第130話 魔王軍の新たな配下

   ▽第百三十話 魔王軍の新たな配下

 すべてが荒廃した魔王城では、興奮した様子の魔王――グーギャスディスメドターヴァの姿があった。幼い肢体をジタバタと暴れさせて、全身で狂喜乱舞を表現している最中だ。


「なんじゃなんじゃ、この美男子!」

「うっせえぞ魔王。忙しいおらを困らせるんじゃねえ」

「見よ、ピティ。この気品ある佇まい。美しすぎる顔立ち。此方に比肩しうるほどの圧倒的な強さ! 此方、此方、もうトキメいてしもうた!」


 それはピティが献上した映像である。

 第三フィールドで行われた人類種同士のつぶし合い、その頂上決戦たるアトリVSヨヨに関しての映像だ。


 本来、敵の脅威度を測るための映像だ。

 だが、ピティは知らないが、これでは推しアイドルを鑑賞するための映像である。魔王軍の中でもわりとまともな感性を有しているピティは頭を抑えた。


「てめえ、ふざけてねえで分析しろや。死ね、強く死ね」

「ふさげておらんのじゃ、ピティ! 此方、此奴、好き!」


 魔王は真っ赤なほっぺたを押さえている。

 歓喜する魔王に優しく頷いたのは、もっとも付き合いの深い四天王……アリスディーネであった。


「良かったね、グー様。昔、メドちゃんが『お前も好きな奴でも見つけな』って言ってたもんね」

「その通りじゃ。此方はようやく番を見つけたのじゃ!」

「結婚式、私も行くね……料理は任せて」

「ふむ、頼もしいのじゃ。此方が告白する際は、此方のうしろにつくことを許す」

「いっぱい応援してあげる」


 きゃあきゃあと喚く女子トークに、背後で控えていたゲヘナが頭を掻いた。


「魔王さま、敵っすよ。

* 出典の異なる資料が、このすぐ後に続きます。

/-- **Product rule on a real manifold, complex scalars.** For `f : N → ℂ` and `G : N → W` with
differentials `f'`, `G'` at `x` (maps of real manifolds into the real normed spaces `ℂ`, `W`), the
map `y ↦ f y • G y` has differential `f x • G' + f' ⊗ G x` at `x` (the manifold `HasMFDerivAt` is
`HasFDerivWithinAt` of the map written in the chart at `x`, where Mathlib's
`HasFDerivWithinAt.smul` applies). [folklore] -/
theorem hasMFDerivAt_smul_complex {f : N → ℂ} {G : N → W} {x : N}
    {f' : TangentSpace IN x →L[ℝ] ℂ} {G' : TangentSpace IN x →L[ℝ] W}
    (hf : HasMFDerivAt IN 𝓘(ℝ, ℂ) f x f') (hG : HasMFDerivAt IN 𝓘(ℝ, W) G x G') :
    HasMFDerivAt IN 𝓘(ℝ, W) (fun y ↦ f y • G y) x (f x • G' + f'.smulRight (G x)) := by
  refine ⟨hf.1.smul hG.1, ?_⟩
  have h := hf.2.smul hG.2
  have e1 : writtenInExtChartAt IN 𝓘(ℝ, ℂ) x f (extChartAt IN x x) = f x := by
    simp [writtenInExtChartAt]
  have e2 : writtenInExtChartAt IN 𝓘(ℝ, W) x G (extChartAt IN x x) = G x := by
    simp [writtenInExtChartAt]
  rw [e1, e2] at h
  exact h

/-- The differential of `y ↦ f y • G y`, evaluated: `d(fG)_x v = f x • dG_x v + (df_x v) • G x`
(values in `W`, Mathlib's `mvfderiv`). [folklore] -/
theorem mvfderiv_smul_complex_apply {f : N → ℂ} {G : N → W} {x : N}
    (hf : MDifferentiableAt IN 𝓘(ℝ, ℂ) f x) (hG : MDifferentiableAt IN 𝓘(ℝ, W) G x)
    (v : TangentSpace IN x) :
    mvfderiv IN (fun y ↦ f y • G y) x v =
      f x • mvfderiv IN G x v + (mvfderiv IN f x v) • G x := by
  have h := (hasMFDerivAt_smul_complex hf.hasMFDerivAt hG.hasMFDerivAt).mfderiv
  exact congrArg (fun L : TangentSpace IN x →L[ℝ] TangentSpace 𝓘(ℝ, W) (f x • G x) ↦
    (show W from L v)) h

/-- `mvfderiv` only depends on the germ of the map (any source model). [folklore] -/
theorem mvfderiv_congr_of_eventuallyEq' {F' : Type*} [NormedAddCommGroup F'] [NormedSpace ℝ F']
    {g g' : N → F'} {x : N} (h : g =ᶠ[𝓝 x] g') :
    mvfderiv IN g x = mvfderiv IN g' x := by
  have h1 := h.mfderiv_eq (I := IN) (I' := 𝓘(ℝ, F'))
  ext v
  exact congrArg (fun L : TangentSpace IN x →L[ℝ] TangentSpace 𝓘(ℝ, F') (g x) ↦
    (show F' from L v)) h1

/-- The differential of `A ∘ G` for a continuous real-linear map `A` is `A ∘ dG` (chain rule,
values in the target space). [folklore] -/
theorem mvfderiv_clm_comp_apply {F' F'' : Type*} [NormedAddCommGroup F'] [NormedSpace ℝ F']
    [NormedAddCommGroup F''] [NormedSpace ℝ F''] (A : F' →L[ℝ] F'') {G : N → F'} {x : N}
    (hG : MDifferentiableAt IN 𝓘(ℝ, F') G x) (v : TangentSpace IN x) :
    mvfderiv IN (A ∘ G) x v = A (mvfderiv IN G x v) := by
  have h := mfderiv_comp x (A.hasMFDerivAt (x := G x)).mdifferentiableAt hG
  rw [A.mfderiv_eq] at h
  exact congrArg (fun L : TangentSpace IN x →L[ℝ] TangentSpace 𝓘(ℝ, F'') (A (G x)) ↦
    (show F'' from L v)) h

/-- Evaluation of the pull-back of the Fubini–Study form `β₀` of `W ∖ {0}` along a map `G : N → W`
of a real manifold: `(G^*β₀)(x)(v₀, v₁) = β₀(G x)(dG_x v₀, dG_x v₁)`.
[cite: VoisinHodgeI2002, §3.1.3] -/
theorem fubiniStudyMForm_pullback_apply (G : N → W) (x : N) (v : Fin 2 → TangentSpace IN x) :
    (fubiniStudyMForm (W := W)).pullback IN G x v =
      fubiniStudyForm (G x) ![mvfderiv IN G x (v 0), mvfderiv IN G x (v 1)] := by
  rw [eq_vecCons_two v]
  simp only [MForm.pullback_apply, fubiniStudyMForm_apply]
  congr 1
  funext i
  fin_cases i <;> rfl
import Literature.AlgebraicGeometry.Motives.HodgeThetaSubalgebraUnitaryOrthogonalChainPos
import Literature.AlgebraicGeometry.Motives.HodgeThetaSubalgebraUnitaryFortyOneFortyThreeGoodRankCores
import Literature.AlgebraicGeometry.Motives.HodgeThetaSubalgebraUnitaryEighteenThirtyFiveCore
import Literature.AlgebraicGeometry.Motives.HodgeThetaSubalgebraUnitaryTenThirtyThreeCore
import Literature.AlgebraicGeometry.Motives.HodgeThetaSubalgebraUnitaryThirtyFiveFortyFourCorePart1
import Literature.AlgebraicGeometry.Motives.HodgeThetaSubalgebraUnitaryThirtyFiveThirtyEightCorePart2
import Literature.AlgebraicGeometry.Motives.HodgeThetaSubalgebraUnitaryThirtyTwoFiftySevenCorePart1
import Literature.AlgebraicGeometry.Motives.HodgeThetaSubalgebraUnitaryTwentyFourThirtyFiveCorePart1
import Literature.AlgebraicGeometry.Motives.HodgeThetaSubalgebraUnitaryTwentySevenFortyFourCorePart1
import Literature.AlgebraicGeometry.Motives.HodgeThetaSubalgebraUnitaryTwentySevenFortyFourCorePart2
import Literature.AlgebraicGeometry.Motives.HodgeThetaSubalgebraUnitaryTwentySevenFortyFourCorePart3
import Literature.AlgebraicGeometry.Motives.HodgeThetaSubalgebraUnitaryTwentyTwentyOneCore
import Literature.AlgebraicGeometry.Motives.HodgeThetaSubalgebraUnitaryFortyFourFortyFiveCorePart1
import HarnessLib
import Literature.AlgebraicGeometry.Motives.HodgeThetaSubalgebraUnitaryConstantRankLeviThree
import Literature.AlgebraicGeometry.Motives.HodgeThetaSubalgebraUnitaryEightCore
import Literature.AlgebraicGeometry.Motives.HodgeThetaSubalgebraUnitaryEightNineCore
import Literature.AlgebraicGeometry.Motives.HodgeThetaSubalgebraUnitaryFiveCoreAll
import Literature.AlgebraicGeometry.Motives.HodgeThetaSubalgebraUnitaryFourOddCore
import Literature.AlgebraicGeometry.Motives.HodgeThetaSubalgebraUnitaryHighRankPrune
import Literature.AlgebraicGeometry.Motives.HodgeThetaSubalgebraUnitaryLowerNonVanishing
import Literature.AlgebraicGeometry.Motives.HodgeThetaSubalgebraUnitaryNineElevenCore
import Literature.AlgebraicGeometry.Motives.HodgeThetaSubalgebraUnitaryNineTenCore
import Literature.AlgebraicGeometry.Motives.HodgeThetaSubalgebraUnitaryRankOneRaise
import Literature.AlgebraicGeometry.Motives.HodgeThetaSubalgebraUnitarySeventeenCore
import Literature.AlgebraicGeometry.Motives.HodgeThetaSubalgebraUnitarySixSevenCoreAll
import Literature.AlgebraicGeometry.Motives.HodgeThetaSubalgebraUnitaryThreeCoprimeCore
import Literature.AlgebraicGeometry.Motives.HodgeThetaSubalgebraUnitaryTwelveThirteenCore
import Literature.AlgebraicGeometry.Motives.HodgeThetaSubalgebraUnitaryTwoOddCore

/-!
# (Part 2 of 7 — lemmas) The `Θ`-subalgebra theorem for unitary multiplicities `(44, 45)` — a `p = 89` cell by minimal-rank base points
# and sub-Levi recursion (Ribet 1983 Thm. 3, Lie step; abelian 89-folds of type `(44, 45)`)

Family `hodge`, layer `Literature/AlgebraicGeometry/Motives` (pure linear algebra over `ℂ`; no geometry). Research
context: cell `pub-hodge-ring2` (HONEST FRAMING: research route conditional on HC_CM; not a corollary; Q11.4-sentence-2
already refuted in dim ≥ 3), Literature lane gen 90. UNCONDITIONAL; theorems only, no definition, no named fact
(D-0026), no `sorry`.

THE PRINT. K. A. Ribet, Amer. J. Math. 105 (1983), Thm. 3 = Gordon's survey Thm. 6.3 (3) [held
`paper:arxiv-alg-geom_9709030` p. 18]. THE METHOD: `HodgeThetaSubalgebraUnitarySixteenTwentyOneCore` (a raising operator
`B` of MINIMAL non-zero rank `m`, the profile dichotomy `i + j ≤ m` or `i, j ≥ m`, tree cores making a Levi algebra full
or killing a Levi rank, lifts `UnitaryRaisingSpace.exists_raise_finrank_range_eq` + `UnitaryLeviSetup.exists_lift`, two
pencils `UnitaryGenericRank.exists_finrank_le_and_finrank_le`, the non-vanishing lemma
`UnitaryLeviFull.exists_raise_commute_apply_ne_zero`, TOOL C `UnitaryConstantRank.exists_raise_rank_ne_two`, TOOL F
`UnitaryConstantRank.false_of_le_rank`), the full-rank chain `UnitaryConstantRank.dvd_of_rank_eq_finrank`
(`HodgeThetaSubalgebraUnitaryNineTwentyEightCore`) and TOOL G `UnitaryOrthogonalChain.false_of_constProfile`.

THIS PART FILE holds sub-Levi/pruned/peeled configurations and minimal-rank lemmas of the cell (the gate caps a proposal at 200 kB); the core theorem `UnitaryFortyFourFortyFive.eq_top_of_smul` is assembled in `HodgeThetaSubalgebraUnitaryFortyFourFortyFiveCore`.

THE CELL `(44 | 45)`. Good ranks 1, 2, 4, 7, 8, 11, 13, 32, 34, 37, 38, 41, 43, 44 (Levi types `(1|44)`, `(2|43)`, `(4|41)`, `(7|38)`, `(8|37)`, `(11|34)`, `(13|32)`, `(32|13)`, `(34|11)`, `(37|8)`, `(38|7)`, `(41|4)`, `(43|2)`, `(44|1)` are tree cores); a proper `𝔊` has
raising ranks in `{0, 3, 5, 6, 9, 10, 12, 14, 15, 16, 17, 18, 19, 20, 21, 22, 23, 24, 25, 26, 27, 28, 29, 30, 31, 33, 35, 36, 39, 40, 42}`; `m` minimal non-zero, `B` of rank `m`; a commuting raising `X` has profile
`(i, j)` (`i + j` a raising rank, `i + j ≤ m` or `i, j ≥ m`). SUB-LEVI RECURSION: when the non-zero profiles are constantly
`(i, j)`, the Levi algebra `L⁺` (resp. `L⁻`) is a `Θ`-algebra whose non-zero raising ranks are all `i` (resp. `j`), and the
same minimal-rank analysis applies to it (the `sub…` lemmas of §1).
* `m = 3` (`U⁺` of type `(41 | 3)`, `U⁻` of type `(3 | 42)`): `L⁺` of type `(41 | 3)` is full and a lift with `i = 2` has `j ∈ {1}`, killed in `L⁻` (type `(3 | 42)`).
* `m = 5` (`U⁺` of type `(39 | 5)`, `U⁻` of type `(5 | 40)`): `L⁺` of type `(39 | 5)` is full and a lift with `i = 2` has `j ∈ {3}`, killed in `L⁻` (type `(5 | 40)`).
* `m = 6` (`U⁺` of type `(38 | 6)`, `U⁻` of type `(6 | 39)`): after the Levi kills the profiles are [(0, 0), (0, 6), (6, 0), (6, 6)], so `L⁺` (type `(38 | 6)`) is a `Θ`-algebra with non-zero raising ranks in `{6}` — impossible by the sub-Levi lemmas.
* `m = 9` (`U⁺` of type `(35 | 9)`, `U⁻` of type `(9 | 36)`): `L⁺` of type `(35 | 9)` is full and a lift with `i = 2` has `j ∈ {7}`, killed in `L⁻` (type `(9 | 36)`).
* `m = 10` (`U⁺` of type `(34 | 10)`, `U⁻` of type `(10 | 35)`): after the Levi kills the profiles are [(0, 0), (0, 10), (2, 8), (10, 0), (10, 10)], so `L⁺` (type `(34 | 10)`) is a `Θ`-algebra with non-zero raising ranks in `{2, 10}` — impossible by the sub-Levi lemmas.
* `m = 12` (`U⁺` of type `(32 | 12)`, `U⁻` of type `(12 | 33)`): after the Levi kills the profiles are [(0, 0), (0, 12), (4, 8), (6, 6), (12, 0), (12, 12)], so `L⁻` (type `(12 | 33)`) is a `Θ`-algebra with non-zero raising ranks in `{6, 8, 12}` — impossible by the sub-Levi lemmas.
* `m = 14` (`U⁺` of type `(30 | 14)`, `U⁻` of type `(14 | 31)`): after the Levi kills every profile has `j = 0` (profiles [(0, 0), (14, 0)]), against the non-vanishing lemma on `U⁻`.
* `m = 15` (`U⁺` of type `(29 | 15)`, `U⁻` of type `(15 | 30)`): after the Levi kills every profile has `i = 0` (profiles [(0, 0), (0, 15)]), against the non-vanishing lemma.
* `m = 16` (`U⁺` of type `(28 | 16)`, `U⁻` of type `(16 | 29)`): after the Levi kills every profile has `i = 0` (profiles [(0, 0)]), against the non-vanishing lemma.
* `m = 17` (`U⁺` of type `(27 | 17)`, `U⁻` of type `(17 | 28)`): the non-zero profiles [(3, 14), (9, 8), (15, 2)] are pairwise exclusive, so constant; `(3, 14)`: `L⁺` (type `(27 | 17)`) has constant rank `3`; `(9, 8)`: `L⁺` (type `(27 | 17)`) has constant rank `9`; `(15, 2)`: TOOL C on `L⁻`.
* `m = 18` (`U⁺` of type `(26 | 18)`, `U⁻` of type `(18 | 27)`): the ranks [36, 39, 40, 42] are pruned first (a raising operator of such a rank `r` has Levi pieces with `min(44 − r, r) + min(r, 45 − r) < 18`, `UnitaryRankPrune.rank_ne`), leaving raising ranks in `{0, 18, 19, 20, 21, 22, 23, 24, 25, 26, 27, 28, 29, 30, 31, 33, 35}`; then the non-zero profiles [(0, 18), (6, 12), (12, 6), (18, 0)] are pairwise exclusive, so constant; `(6, 12)`: `L⁺` (type `(26 | 18)`) has constant rank `6`; `(12, 6)`: `L⁺` (type `(26 | 18)`) has constant rank `12`; `(18, 0)`: `L⁻` would kill `Q ∩ ker B`.
* `m = 19` (`U⁺` of type `(25 | 19)`, `U⁻` of type `(19 | 26)`): the non-zero profiles [(5, 14), (9, 10), (15, 4)] are pairwise exclusive, so constant; `(5, 14)`: `L⁺` (type `(25 | 19)`) has constant rank `5`; `(9, 10)`: `L⁺` (type `(25 | 19)`) has constant rank `9`; `(15, 4)`: TOOL G.
* `m = 20` (`U⁺` of type `(24 | 20)`, `U⁻` of type `(20 | 25)`): after the Levi kills the profiles are [(0, 0), (0, 20), (4, 16), (10, 10), (15, 5), (20, 0), (20, 20)], so `L⁺` (type `(24 | 20)`) is a `Θ`-algebra with non-zero raising ranks in `{4, 10, 15, 20}` — impossible by the sub-Levi lemmas.
* `m = 21` (`U⁺` of type `(23 | 21)`, `U⁻` of type `(21 | 24)`): after the Levi kills every profile has `i = 0` (profiles [(0, 0), (0, 21)]), against the non-vanishing lemma.
* `m = 22` (`U⁺` of type `(22 | 22)`, `U⁻` of type `(22 | 23)`): after the Levi kills every profile has `j = 0` (profiles [(0, 0), (22, 0)]), against the non-vanishing lemma on `U⁻`.
* `m = 23` (`U⁺` of type `(21 | 23)`, `U⁻` of type `(23 | 22)`): after the Levi kills every profile has `i = 0` (profiles [(0, 0)]), against the non-vanishing lemma.
* `m = 24` (`U⁺` of type `(20 | 24)`, `U⁻` of type `(24 | 21)`): the non-zero profiles [(3, 21), (4, 20), (6, 18), (8, 16), (9, 15), (10, 14), (12, 12), (14, 10), (15, 9), (16, 8), (18, 6), (20, 4)] are pairwise exclusive, so constant; `(3, 21)`: `L⁺` (type `(20 | 24)`) has constant rank `3`; `(4, 20)`: `L⁺` (type `(20 | 24)`) has constant rank `4`; `(6, 18)`: `L⁺` (type `(20 | 24)`) has constant rank `6`; `(8, 16)`: `L⁺` (type `(20 | 24)`) has constant rank `8`; `(9, 15)`: `L⁺` (type `(20 | 24)`) has constant rank `9`; `(10, 14)`: `L⁺` (type `(20 | 24)`) has constant rank `10`; `(12, 12)`: `L⁺` (type `(20 | 24)`) has constant rank `12`; `(14, 10)`: TOOL G; `(15, 9)`: TOOL G; `(16, 8)`: TOOL G; `(18, 6)`: TOOL G; `(20, 4)`: TOOL G.
* `m = 25` (`U⁺` of type `(19 | 25)`, `U⁻` of type `(25 | 20)`): the non-zero profiles [(5, 20), (9, 16), (10, 15), (15, 10), (16, 9)] are pairwise exclusive, so constant; `(5, 20)`: `L⁺` (type `(19 | 25)`) has constant rank `5`; `(9, 16)`: `L⁺` (type `(19 | 25)`) has constant rank `9`; `(10, 15)`: `L⁺` (type `(19 | 25)`) has constant rank `10`; `(15, 10)`: TOOL G; `(16, 9)`: TOOL G.
* `m = 26` (`U⁺` of type `(18 | 26)`, `U⁻` of type `(26 | 19)`): the non-zero profiles [(8, 18), (10, 16), (12, 14), (13, 13), (14, 12), (16, 10), (18, 8)] are pairwise exclusive, so constant; `(8, 18)`: `L⁺` (type `(18 | 26)`) has constant rank `8`; `(10, 16)`: `L⁺` (type `(18 | 26)`) has constant rank `10`; `(12, 14)`: `L⁺` (type `(18 | 26)`) has constant rank `12`; `(13, 13)`: `L⁺` (type `(18 | 26)`) has constant rank `13`; `(14, 12)`: TOOL G; `(16, 10)`: TOOL G; `(18, 8)`: TOOL G.
* `m = 27` (`U⁺` of type `(17 | 27)`, `U⁻` of type `(27 | 18)`): the non-zero profiles [(9, 18), (12, 15), (15, 12)] are pairwise exclusive, so constant; `(9, 18)`: `L⁺` (type `(17 | 27)`) has constant rank `9`; `(12, 15)`: `L⁺` (type `(17 | 27)`) has constant rank `12`; `(15, 12)`: TOOL G.
* `m = 28` (`U⁺` of type `(16 | 28)`, `U⁻` of type `(28 | 17)`): the non-zero profiles [(12, 16), (14, 14), (16, 12)] are pairwise exclusive, so constant; `(12, 16)`: `L⁺` (type `(16 | 28)`) has constant rank `12`; `(14, 14)`: TOOL G; `(16, 12)`: TOOL G.
* `m = 29` (`U⁺` of type `(15 | 29)`, `U⁻` of type `(29 | 16)`): after the Levi kills every profile has `i = 0` (profiles [(0, 0)]), against the non-vanishing lemma.
* `m = 30` (`U⁺` of type `(14 | 30)`, `U⁻` of type `(30 | 15)`): after the Levi kills every profile has `i = 0` (profiles [(0, 0)]), against the non-vanishing lemma.
* `m = 31` (`U⁺` of type `(13 | 31)`, `U⁻` of type `(31 | 14)`): `L⁺` of type `(13 | 31)` is full and a lift with `i = 1` has no feasible `j`.
* `m = 33` (`U⁺` of type `(11 | 33)`, `U⁻` of type `(33 | 12)`): after the Levi kills every profile has `i = 0` (profiles [(0, 0)]), against the non-vanishing lemma.
* `m = 35` (`U⁺` of type `(9 | 35)`, `U⁻` of type `(35 | 10)`): `L⁺` of type `(9 | 35)` is full and a lift with `i = 1` has no feasible `j`.
* `m = 36` (`U⁺` of type `(8 | 36)`, `U⁻` of type `(36 | 9)`): after the Levi kills every profile has `i = 0` (profiles [(0, 0)]), against the non-vanishing lemma.
* `m = 39` (`U⁺` of type `(5 | 39)`, `U⁻` of type `(39 | 6)`): `L⁺` of type `(5 | 39)` is full and a lift with `i = 1` has no feasible `j`.
* `m = 40` (`U⁺` of type `(4 | 40)`, `U⁻` of type `(40 | 5)`): after the Levi kills every profile has `i = 0` (profiles [(0, 0)]), against the non-vanishing lemma.
* `m = 42` (`U⁺` of type `(2 | 42)`, `U⁻` of type `(42 | 3)`): after the Levi kills every profile has `i = 0` (profiles [(0, 0)]), against the non-vanishing lemma.

## References
* [Ribet1983] K. A. Ribet, *Hodge classes on certain types of abelian varieties*, Amer. J. Math. 105 (1983), Thm. 3.
* [Gordon1997] B. B. Gordon, *A survey of the Hodge conjecture for abelian varieties*, Thm. 6.3 (3), pp. 18–19.
* [Deligne1982HodgeCycles] P. Deligne, *Hodge cycles on abelian varieties*, LNM 900 (1982), I §3 Prop. 3.4, 3.6.
* [GoodmanWallachGTM255] R. Goodman, N. R. Wallach, GTM 255 (2009), §2.3.1, §4.1.1.
* [HoffmanKunze1971LinearAlgebra] K. Hoffman, R. Kunze, *Linear Algebra* (1971), §3.1 Thm. 2, §6.7, §8.5.
-/

noncomputable section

しかも、この男はどう見ても俺っちよりも微妙くないすか? 俺っちのほうが美形っていうか」

「……そ、そうじゃね」

「魔王さまに気ぃ使われた!? この俺っちがあ!?」

「さすがに品がちげえだろ。おらでも解んぞ、自信過剰馬鹿が」

「ピティまで!?」


 ゲヘナは怖々とアリスディーネを見やった。彼女は不思議そうな顔をしている。


「ゲヘナのほうが顔は良いと思う、よ?」

「ほらあ!」

「でも……綺麗なのはあっちかな。ゲヘナはほら……しょうもないし」

「アリス!? やんのか、あんた。俺っちボコボコにされる覚悟はあるんすよ、おい」


 そもそも魔王は繁殖ができない。

 生殖行動くらいは可能であろうけれども、それはもやは完全なる娯楽である。番を作れたとしても、結局は相手さえも滅ぼしてしまうのが魔王という生き方なのだ。


 それを理解した上で魔王ははしゃいでいた。


「この記録映像は永久に残すのじゃ。其方の研究よりも優先せよ、ピティ。観賞用、使用用、保存用、結婚式に流す用の四つをまずは用意せよ」

「使用用って何に使うんだよ、クソ魔王が……」

「う、うるさーい!」


 顔を真っ赤にした魔王は、それっきり黙り込んでしまった。くだらない雑談の途上でも映像は止まることがない。

 映像はアトリが神器を発動するところにまで来た。


「ほう」

 感心するように魔王が吐息を漏らす。

「勇者もようやく資格を有したか。……そもそも資格もなしに此方に傷をつけたヨヨが化け物なのじゃがのう。アレは面白い男じゃった。惜しむらくは神器使いになれぬことじゃな」

「はっ、さすがはヤヤとユユの弟君だな」


 ピティは腕を組んで感慨深そうにヨヨを観察している。かつてまだ世界に「スキルシステム」がなかった頃、魔王を抑えていた人類種の強者たち。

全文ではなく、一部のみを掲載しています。